→ **WHAT IS NEEDED**
Among the lines below, restate word for word only those from the line with "have key₂ := plusExpect_spinFun_eq_integral" through the line with "-- Chebyshev", with both end lines kept.

→ **DATA SHOWN**

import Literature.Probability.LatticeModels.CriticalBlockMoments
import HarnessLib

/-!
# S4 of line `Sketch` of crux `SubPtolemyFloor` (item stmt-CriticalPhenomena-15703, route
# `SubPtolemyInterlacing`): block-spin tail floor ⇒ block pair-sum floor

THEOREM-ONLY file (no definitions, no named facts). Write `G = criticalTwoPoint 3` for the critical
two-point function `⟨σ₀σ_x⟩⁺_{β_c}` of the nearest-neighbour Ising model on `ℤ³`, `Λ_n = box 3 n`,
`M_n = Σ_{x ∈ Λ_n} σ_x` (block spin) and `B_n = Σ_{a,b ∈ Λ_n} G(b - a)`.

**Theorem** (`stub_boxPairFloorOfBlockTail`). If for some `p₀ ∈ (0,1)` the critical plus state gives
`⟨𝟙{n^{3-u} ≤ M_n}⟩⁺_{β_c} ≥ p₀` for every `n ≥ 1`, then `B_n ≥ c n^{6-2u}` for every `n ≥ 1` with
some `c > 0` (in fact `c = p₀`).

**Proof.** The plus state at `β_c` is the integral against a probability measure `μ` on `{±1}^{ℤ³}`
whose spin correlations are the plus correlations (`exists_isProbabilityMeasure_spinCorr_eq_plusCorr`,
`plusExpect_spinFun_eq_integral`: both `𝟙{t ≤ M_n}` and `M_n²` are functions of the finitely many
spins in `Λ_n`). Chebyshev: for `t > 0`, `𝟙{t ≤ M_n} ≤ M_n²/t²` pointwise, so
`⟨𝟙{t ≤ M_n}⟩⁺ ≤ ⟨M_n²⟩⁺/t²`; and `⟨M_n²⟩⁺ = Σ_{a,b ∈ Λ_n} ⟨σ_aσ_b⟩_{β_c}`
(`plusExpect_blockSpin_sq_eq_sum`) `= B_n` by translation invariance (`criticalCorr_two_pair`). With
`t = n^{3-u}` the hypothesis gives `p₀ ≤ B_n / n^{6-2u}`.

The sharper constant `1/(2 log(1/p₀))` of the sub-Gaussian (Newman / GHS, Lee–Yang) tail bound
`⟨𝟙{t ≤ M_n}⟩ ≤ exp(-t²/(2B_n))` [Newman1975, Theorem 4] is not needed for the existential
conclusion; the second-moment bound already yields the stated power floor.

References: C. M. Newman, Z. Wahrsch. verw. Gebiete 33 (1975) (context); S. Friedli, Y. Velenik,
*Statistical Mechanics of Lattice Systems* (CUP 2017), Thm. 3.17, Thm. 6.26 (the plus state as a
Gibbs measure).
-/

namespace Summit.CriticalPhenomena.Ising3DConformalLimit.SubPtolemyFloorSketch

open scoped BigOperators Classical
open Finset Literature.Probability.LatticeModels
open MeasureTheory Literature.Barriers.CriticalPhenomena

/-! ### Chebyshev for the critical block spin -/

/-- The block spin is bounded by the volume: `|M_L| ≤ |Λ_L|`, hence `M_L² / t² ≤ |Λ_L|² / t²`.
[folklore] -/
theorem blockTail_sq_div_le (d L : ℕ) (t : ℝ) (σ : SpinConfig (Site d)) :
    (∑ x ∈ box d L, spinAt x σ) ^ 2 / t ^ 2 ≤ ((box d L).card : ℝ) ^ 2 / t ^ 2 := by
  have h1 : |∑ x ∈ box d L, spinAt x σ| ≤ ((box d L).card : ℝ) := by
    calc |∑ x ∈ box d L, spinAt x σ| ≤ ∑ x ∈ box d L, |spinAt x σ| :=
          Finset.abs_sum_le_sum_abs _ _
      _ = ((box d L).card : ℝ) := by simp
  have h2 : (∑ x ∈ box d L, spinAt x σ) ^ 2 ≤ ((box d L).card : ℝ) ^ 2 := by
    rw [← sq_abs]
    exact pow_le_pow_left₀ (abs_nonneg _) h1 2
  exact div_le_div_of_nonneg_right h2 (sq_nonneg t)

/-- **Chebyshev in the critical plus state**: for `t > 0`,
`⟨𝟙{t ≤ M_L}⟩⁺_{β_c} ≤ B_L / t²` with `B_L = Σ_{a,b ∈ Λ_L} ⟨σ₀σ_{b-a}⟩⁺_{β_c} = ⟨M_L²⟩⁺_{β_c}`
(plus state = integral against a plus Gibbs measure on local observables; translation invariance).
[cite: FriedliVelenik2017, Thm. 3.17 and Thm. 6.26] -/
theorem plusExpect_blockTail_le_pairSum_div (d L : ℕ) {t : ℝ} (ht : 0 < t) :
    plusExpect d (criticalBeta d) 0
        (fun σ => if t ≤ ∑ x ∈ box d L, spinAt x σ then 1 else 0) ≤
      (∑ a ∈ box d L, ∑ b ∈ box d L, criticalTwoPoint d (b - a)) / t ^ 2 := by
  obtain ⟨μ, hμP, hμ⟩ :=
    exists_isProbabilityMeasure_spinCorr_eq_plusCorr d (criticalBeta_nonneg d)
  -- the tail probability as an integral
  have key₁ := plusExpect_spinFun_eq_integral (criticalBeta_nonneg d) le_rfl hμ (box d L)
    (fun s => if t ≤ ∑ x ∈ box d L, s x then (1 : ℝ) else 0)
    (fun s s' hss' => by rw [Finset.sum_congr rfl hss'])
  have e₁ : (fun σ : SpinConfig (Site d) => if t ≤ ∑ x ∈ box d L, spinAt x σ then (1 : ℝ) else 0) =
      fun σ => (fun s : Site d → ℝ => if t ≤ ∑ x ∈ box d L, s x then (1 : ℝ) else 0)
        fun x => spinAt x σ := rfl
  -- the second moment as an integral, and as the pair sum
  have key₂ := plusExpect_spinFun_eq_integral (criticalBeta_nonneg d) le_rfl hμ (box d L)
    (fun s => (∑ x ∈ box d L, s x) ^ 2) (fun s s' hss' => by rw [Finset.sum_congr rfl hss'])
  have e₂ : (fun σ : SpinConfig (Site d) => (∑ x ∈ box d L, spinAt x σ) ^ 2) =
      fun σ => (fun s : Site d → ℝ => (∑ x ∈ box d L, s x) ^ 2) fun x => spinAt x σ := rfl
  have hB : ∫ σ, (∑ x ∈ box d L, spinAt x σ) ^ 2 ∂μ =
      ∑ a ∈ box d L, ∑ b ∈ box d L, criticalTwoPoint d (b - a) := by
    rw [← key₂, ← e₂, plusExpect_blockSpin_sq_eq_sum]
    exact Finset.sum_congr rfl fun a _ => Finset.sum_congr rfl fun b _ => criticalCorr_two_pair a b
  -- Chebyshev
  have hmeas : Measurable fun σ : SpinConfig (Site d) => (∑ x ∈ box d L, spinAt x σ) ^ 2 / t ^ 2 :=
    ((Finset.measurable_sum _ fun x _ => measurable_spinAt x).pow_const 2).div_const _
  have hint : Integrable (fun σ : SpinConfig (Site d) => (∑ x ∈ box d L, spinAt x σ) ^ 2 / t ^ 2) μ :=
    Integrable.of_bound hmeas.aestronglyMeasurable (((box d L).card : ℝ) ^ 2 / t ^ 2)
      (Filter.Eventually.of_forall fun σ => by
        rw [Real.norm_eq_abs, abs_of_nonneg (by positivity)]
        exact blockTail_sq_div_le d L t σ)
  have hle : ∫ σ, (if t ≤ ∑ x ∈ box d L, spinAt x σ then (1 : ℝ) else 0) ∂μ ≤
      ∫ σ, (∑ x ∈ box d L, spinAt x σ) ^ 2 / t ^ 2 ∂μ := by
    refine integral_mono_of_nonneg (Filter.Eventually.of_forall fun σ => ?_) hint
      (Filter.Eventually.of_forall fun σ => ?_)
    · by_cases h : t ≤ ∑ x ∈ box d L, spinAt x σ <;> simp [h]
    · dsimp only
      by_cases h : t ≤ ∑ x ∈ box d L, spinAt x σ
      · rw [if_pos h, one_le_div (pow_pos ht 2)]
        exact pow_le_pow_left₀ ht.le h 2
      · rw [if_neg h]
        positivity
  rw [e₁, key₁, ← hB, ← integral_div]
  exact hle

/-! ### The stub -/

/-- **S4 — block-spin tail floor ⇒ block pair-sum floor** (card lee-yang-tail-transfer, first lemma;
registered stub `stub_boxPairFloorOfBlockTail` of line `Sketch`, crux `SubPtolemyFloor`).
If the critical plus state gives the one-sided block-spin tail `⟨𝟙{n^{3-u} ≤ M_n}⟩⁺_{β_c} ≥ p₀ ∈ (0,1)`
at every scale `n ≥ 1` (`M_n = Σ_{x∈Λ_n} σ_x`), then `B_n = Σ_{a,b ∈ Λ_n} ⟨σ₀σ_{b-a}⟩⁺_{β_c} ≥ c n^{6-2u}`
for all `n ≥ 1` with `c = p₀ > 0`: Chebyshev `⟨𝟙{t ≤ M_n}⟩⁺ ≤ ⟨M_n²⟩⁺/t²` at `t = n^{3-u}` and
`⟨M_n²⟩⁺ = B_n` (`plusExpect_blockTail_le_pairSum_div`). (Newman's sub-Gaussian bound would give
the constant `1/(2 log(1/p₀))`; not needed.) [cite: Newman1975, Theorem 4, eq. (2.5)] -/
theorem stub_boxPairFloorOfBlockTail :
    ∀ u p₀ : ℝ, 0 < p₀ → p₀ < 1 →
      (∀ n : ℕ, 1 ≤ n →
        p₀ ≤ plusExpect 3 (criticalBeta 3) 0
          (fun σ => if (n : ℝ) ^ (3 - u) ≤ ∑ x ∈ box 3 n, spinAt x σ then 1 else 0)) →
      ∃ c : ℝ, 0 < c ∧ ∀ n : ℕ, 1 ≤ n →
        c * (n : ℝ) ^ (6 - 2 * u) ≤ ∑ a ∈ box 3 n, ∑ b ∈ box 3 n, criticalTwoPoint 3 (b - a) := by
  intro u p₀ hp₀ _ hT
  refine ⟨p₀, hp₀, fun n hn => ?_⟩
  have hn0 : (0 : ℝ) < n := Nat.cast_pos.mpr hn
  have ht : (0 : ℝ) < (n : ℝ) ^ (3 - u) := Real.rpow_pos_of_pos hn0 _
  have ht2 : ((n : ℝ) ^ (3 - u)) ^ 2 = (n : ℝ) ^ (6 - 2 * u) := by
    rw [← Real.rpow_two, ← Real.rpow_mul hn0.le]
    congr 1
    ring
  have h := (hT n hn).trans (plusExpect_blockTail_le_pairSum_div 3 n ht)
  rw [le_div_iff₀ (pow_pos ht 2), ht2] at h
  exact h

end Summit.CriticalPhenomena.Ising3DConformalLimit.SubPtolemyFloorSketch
* * *
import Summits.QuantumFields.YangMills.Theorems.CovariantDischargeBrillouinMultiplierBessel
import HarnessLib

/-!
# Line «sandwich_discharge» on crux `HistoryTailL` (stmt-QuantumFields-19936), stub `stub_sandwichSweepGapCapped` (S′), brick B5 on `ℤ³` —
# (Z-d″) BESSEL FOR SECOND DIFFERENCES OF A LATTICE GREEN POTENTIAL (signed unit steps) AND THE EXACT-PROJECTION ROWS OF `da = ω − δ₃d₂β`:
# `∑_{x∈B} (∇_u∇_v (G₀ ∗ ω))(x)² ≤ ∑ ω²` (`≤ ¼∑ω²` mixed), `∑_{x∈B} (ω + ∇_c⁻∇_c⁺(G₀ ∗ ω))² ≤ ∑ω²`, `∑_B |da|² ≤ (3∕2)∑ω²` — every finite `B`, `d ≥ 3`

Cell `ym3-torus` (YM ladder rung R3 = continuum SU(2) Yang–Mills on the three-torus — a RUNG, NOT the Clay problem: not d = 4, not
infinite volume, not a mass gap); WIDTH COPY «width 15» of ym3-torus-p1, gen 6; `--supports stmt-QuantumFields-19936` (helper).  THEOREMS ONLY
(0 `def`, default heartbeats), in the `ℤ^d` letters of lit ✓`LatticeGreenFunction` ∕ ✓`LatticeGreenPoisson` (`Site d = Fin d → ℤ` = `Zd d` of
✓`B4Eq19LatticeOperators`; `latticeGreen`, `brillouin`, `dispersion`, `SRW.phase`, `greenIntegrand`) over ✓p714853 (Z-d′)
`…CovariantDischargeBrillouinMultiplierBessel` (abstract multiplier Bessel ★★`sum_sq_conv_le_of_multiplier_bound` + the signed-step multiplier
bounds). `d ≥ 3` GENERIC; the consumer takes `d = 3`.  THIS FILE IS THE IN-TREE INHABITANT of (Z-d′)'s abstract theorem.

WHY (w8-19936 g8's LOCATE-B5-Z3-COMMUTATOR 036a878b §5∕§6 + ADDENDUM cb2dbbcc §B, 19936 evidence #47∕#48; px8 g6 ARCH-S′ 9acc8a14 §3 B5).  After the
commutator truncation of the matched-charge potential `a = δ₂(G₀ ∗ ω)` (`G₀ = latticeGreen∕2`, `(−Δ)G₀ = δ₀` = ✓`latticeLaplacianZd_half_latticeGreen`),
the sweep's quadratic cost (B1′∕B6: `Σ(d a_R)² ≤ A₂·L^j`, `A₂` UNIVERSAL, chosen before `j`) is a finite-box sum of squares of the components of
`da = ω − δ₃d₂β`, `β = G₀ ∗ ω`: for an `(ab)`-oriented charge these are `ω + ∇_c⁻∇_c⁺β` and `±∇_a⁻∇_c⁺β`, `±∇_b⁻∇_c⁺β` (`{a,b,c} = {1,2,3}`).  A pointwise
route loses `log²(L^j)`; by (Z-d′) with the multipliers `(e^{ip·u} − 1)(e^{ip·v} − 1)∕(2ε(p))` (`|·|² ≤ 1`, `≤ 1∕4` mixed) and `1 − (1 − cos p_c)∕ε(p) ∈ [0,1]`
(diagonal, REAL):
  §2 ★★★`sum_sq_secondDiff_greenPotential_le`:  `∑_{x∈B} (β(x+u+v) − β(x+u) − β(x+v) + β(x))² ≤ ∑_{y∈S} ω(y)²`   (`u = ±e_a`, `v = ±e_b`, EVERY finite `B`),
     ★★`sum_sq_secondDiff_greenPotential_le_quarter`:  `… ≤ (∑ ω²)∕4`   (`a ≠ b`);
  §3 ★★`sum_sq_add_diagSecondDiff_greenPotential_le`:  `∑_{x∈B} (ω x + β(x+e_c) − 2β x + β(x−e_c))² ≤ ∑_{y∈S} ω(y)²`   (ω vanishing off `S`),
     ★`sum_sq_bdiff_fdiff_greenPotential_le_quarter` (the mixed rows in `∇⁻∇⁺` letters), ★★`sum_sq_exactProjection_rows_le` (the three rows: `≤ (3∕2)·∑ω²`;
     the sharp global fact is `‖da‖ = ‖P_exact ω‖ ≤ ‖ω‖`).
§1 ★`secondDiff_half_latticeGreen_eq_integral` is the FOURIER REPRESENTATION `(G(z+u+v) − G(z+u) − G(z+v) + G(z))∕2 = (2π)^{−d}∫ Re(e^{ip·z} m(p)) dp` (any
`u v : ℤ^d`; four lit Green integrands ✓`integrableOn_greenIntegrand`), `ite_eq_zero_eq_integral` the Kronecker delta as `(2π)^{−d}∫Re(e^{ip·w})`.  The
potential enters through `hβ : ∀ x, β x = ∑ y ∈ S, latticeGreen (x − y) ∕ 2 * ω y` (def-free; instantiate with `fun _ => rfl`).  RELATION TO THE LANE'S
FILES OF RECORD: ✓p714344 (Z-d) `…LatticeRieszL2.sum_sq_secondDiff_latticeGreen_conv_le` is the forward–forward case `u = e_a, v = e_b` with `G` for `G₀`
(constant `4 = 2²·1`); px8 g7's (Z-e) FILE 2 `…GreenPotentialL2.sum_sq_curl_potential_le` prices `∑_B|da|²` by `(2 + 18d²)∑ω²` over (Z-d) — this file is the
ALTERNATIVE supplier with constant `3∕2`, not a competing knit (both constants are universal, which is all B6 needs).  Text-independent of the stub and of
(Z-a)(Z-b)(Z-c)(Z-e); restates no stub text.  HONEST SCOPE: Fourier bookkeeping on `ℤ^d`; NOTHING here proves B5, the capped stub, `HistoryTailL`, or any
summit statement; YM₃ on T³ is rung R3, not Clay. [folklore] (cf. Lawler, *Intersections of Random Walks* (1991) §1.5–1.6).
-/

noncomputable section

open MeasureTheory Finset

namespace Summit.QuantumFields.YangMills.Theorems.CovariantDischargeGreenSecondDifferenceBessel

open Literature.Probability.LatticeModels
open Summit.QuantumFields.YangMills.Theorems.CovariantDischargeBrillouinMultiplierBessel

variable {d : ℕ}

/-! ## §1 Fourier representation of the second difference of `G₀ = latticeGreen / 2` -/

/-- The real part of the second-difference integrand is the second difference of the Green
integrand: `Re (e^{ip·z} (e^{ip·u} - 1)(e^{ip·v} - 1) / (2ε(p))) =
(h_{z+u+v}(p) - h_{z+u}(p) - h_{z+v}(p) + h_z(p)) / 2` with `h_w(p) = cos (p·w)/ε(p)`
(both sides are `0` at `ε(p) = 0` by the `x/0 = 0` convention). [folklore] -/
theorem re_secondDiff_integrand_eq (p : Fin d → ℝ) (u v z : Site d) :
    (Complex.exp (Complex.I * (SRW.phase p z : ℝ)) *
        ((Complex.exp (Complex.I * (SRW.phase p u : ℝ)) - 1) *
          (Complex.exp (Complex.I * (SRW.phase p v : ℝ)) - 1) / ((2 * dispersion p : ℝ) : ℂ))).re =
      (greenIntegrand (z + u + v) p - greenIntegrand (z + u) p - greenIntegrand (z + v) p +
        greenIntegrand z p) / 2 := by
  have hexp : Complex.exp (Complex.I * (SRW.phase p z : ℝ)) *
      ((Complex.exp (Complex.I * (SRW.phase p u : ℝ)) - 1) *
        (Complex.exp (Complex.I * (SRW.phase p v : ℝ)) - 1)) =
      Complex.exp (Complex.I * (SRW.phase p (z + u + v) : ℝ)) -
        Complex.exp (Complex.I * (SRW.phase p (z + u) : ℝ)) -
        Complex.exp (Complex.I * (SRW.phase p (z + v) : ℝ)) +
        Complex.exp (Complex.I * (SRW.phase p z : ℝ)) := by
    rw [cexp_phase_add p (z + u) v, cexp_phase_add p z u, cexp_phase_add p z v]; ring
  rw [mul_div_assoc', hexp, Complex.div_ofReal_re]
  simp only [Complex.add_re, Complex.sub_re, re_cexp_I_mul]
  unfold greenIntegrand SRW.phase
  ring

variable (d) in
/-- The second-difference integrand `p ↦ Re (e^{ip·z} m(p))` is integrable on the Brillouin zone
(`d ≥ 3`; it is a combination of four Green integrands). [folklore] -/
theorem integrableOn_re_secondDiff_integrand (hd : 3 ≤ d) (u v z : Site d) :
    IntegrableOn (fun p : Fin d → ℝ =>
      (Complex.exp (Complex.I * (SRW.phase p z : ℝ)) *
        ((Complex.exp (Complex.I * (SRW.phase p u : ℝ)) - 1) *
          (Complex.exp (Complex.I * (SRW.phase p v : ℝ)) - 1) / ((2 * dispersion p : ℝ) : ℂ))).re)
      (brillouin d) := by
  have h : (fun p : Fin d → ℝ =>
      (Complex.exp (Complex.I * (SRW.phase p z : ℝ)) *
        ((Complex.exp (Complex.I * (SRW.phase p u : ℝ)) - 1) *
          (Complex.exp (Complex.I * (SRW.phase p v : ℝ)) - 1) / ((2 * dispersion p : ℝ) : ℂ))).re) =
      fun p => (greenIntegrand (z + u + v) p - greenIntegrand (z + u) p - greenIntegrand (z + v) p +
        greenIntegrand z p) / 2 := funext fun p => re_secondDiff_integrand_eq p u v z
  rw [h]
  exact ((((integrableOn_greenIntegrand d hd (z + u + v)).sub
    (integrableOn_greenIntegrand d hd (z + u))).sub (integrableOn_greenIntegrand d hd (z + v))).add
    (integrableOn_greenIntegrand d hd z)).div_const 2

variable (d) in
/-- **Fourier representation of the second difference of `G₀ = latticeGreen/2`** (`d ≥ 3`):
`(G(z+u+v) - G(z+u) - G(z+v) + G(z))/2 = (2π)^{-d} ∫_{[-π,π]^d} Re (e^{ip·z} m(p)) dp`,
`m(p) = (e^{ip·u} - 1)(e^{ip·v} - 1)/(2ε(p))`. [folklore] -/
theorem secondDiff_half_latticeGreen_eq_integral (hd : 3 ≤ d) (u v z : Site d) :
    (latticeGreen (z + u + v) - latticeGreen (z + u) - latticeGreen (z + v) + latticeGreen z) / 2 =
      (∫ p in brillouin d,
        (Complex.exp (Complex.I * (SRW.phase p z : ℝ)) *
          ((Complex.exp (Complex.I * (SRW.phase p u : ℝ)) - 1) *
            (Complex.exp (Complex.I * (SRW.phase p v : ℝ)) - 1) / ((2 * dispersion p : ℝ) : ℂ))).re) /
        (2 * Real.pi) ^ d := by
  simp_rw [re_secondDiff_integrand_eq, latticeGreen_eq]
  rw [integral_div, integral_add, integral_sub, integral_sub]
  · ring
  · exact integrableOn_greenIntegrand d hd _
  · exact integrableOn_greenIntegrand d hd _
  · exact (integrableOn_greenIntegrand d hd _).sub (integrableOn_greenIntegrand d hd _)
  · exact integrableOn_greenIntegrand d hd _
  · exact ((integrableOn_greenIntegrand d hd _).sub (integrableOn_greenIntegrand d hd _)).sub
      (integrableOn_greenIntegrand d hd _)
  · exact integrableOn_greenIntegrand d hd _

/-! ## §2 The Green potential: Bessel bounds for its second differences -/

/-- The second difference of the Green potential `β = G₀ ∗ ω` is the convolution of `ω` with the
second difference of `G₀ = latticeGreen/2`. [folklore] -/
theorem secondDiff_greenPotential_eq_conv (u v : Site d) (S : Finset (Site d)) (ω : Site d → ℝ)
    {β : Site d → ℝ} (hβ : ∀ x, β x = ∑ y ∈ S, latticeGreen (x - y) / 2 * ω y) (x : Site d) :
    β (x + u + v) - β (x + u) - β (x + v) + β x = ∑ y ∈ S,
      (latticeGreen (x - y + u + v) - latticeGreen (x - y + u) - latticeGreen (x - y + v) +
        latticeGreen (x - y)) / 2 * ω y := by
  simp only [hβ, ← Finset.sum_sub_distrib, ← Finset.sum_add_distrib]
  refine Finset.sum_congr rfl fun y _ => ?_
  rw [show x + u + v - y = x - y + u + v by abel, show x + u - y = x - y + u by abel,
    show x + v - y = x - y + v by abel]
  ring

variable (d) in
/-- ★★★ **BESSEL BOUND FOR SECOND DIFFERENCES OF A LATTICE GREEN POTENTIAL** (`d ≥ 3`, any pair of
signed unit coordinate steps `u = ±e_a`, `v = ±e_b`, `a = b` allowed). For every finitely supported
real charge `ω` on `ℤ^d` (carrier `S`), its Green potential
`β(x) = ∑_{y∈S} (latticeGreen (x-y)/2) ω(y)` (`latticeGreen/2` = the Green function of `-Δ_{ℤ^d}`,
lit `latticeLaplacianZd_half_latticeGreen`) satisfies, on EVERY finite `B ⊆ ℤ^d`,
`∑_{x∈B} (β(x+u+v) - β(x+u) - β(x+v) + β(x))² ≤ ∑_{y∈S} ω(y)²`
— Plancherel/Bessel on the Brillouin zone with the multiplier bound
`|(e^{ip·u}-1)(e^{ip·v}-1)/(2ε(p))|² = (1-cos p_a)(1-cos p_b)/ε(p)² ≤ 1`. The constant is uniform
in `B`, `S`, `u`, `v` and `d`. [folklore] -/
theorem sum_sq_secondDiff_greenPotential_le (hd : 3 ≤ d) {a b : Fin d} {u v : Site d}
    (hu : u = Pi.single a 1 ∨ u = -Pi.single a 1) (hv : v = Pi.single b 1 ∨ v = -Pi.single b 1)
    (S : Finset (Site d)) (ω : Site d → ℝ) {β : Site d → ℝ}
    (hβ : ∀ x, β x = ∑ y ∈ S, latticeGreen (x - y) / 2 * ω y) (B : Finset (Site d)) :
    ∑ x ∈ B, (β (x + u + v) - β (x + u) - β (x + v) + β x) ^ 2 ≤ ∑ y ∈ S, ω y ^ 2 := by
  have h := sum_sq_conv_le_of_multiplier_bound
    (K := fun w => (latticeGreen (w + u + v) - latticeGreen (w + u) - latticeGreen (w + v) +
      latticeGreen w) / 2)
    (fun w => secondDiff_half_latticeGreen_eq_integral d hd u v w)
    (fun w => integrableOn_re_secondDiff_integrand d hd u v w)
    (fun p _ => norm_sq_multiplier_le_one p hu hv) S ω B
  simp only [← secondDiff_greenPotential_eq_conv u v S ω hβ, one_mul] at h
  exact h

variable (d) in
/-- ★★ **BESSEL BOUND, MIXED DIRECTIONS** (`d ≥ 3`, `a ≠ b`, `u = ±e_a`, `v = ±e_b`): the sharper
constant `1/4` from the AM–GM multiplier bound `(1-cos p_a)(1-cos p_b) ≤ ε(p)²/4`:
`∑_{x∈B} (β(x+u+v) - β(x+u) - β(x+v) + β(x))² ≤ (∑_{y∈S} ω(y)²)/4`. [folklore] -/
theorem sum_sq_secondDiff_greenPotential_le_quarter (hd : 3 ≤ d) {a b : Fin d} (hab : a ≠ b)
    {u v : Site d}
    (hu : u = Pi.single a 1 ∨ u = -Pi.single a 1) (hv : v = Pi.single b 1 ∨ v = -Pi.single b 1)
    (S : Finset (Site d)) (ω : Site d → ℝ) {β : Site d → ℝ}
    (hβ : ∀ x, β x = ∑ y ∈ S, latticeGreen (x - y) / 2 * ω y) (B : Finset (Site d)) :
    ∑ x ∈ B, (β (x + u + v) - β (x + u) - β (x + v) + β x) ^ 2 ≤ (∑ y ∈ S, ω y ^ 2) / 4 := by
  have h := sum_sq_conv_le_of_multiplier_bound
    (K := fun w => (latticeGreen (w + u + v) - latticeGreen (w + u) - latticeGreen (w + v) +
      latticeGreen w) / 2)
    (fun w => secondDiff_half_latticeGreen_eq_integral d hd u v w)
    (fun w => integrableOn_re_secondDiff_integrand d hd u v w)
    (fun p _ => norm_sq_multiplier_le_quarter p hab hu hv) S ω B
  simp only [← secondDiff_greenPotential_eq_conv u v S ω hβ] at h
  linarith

→ **REPLY TO THE EXERCISE**
  have key₂ := plusExpect_spinFun_eq_integral (criticalBeta_nonneg d) le_rfl hμ (box d L)
    (fun s => (∑ x ∈ box d L, s x) ^ 2) (fun s s' hss' => by rw [Finset.sum_congr rfl hss'])
  have e₂ : (fun σ : SpinConfig (Site d) => (∑ x ∈ box d L, spinAt x σ) ^ 2) =
      fun σ => (fun s : Site d → ℝ => (∑ x ∈ box d L, s x) ^ 2) fun x => spinAt x σ := rfl
  have hB : ∫ σ, (∑ x ∈ box d L, spinAt x σ) ^ 2 ∂μ =
      ∑ a ∈ box d L, ∑ b ∈ box d L, criticalTwoPoint d (b - a) := by
    rw [← key₂, ← e₂, plusExpect_blockSpin_sq_eq_sum]
    exact Finset.sum_congr rfl fun a _ => Finset.sum_congr rfl fun b _ => criticalCorr_two_pair a b
  -- Chebyshev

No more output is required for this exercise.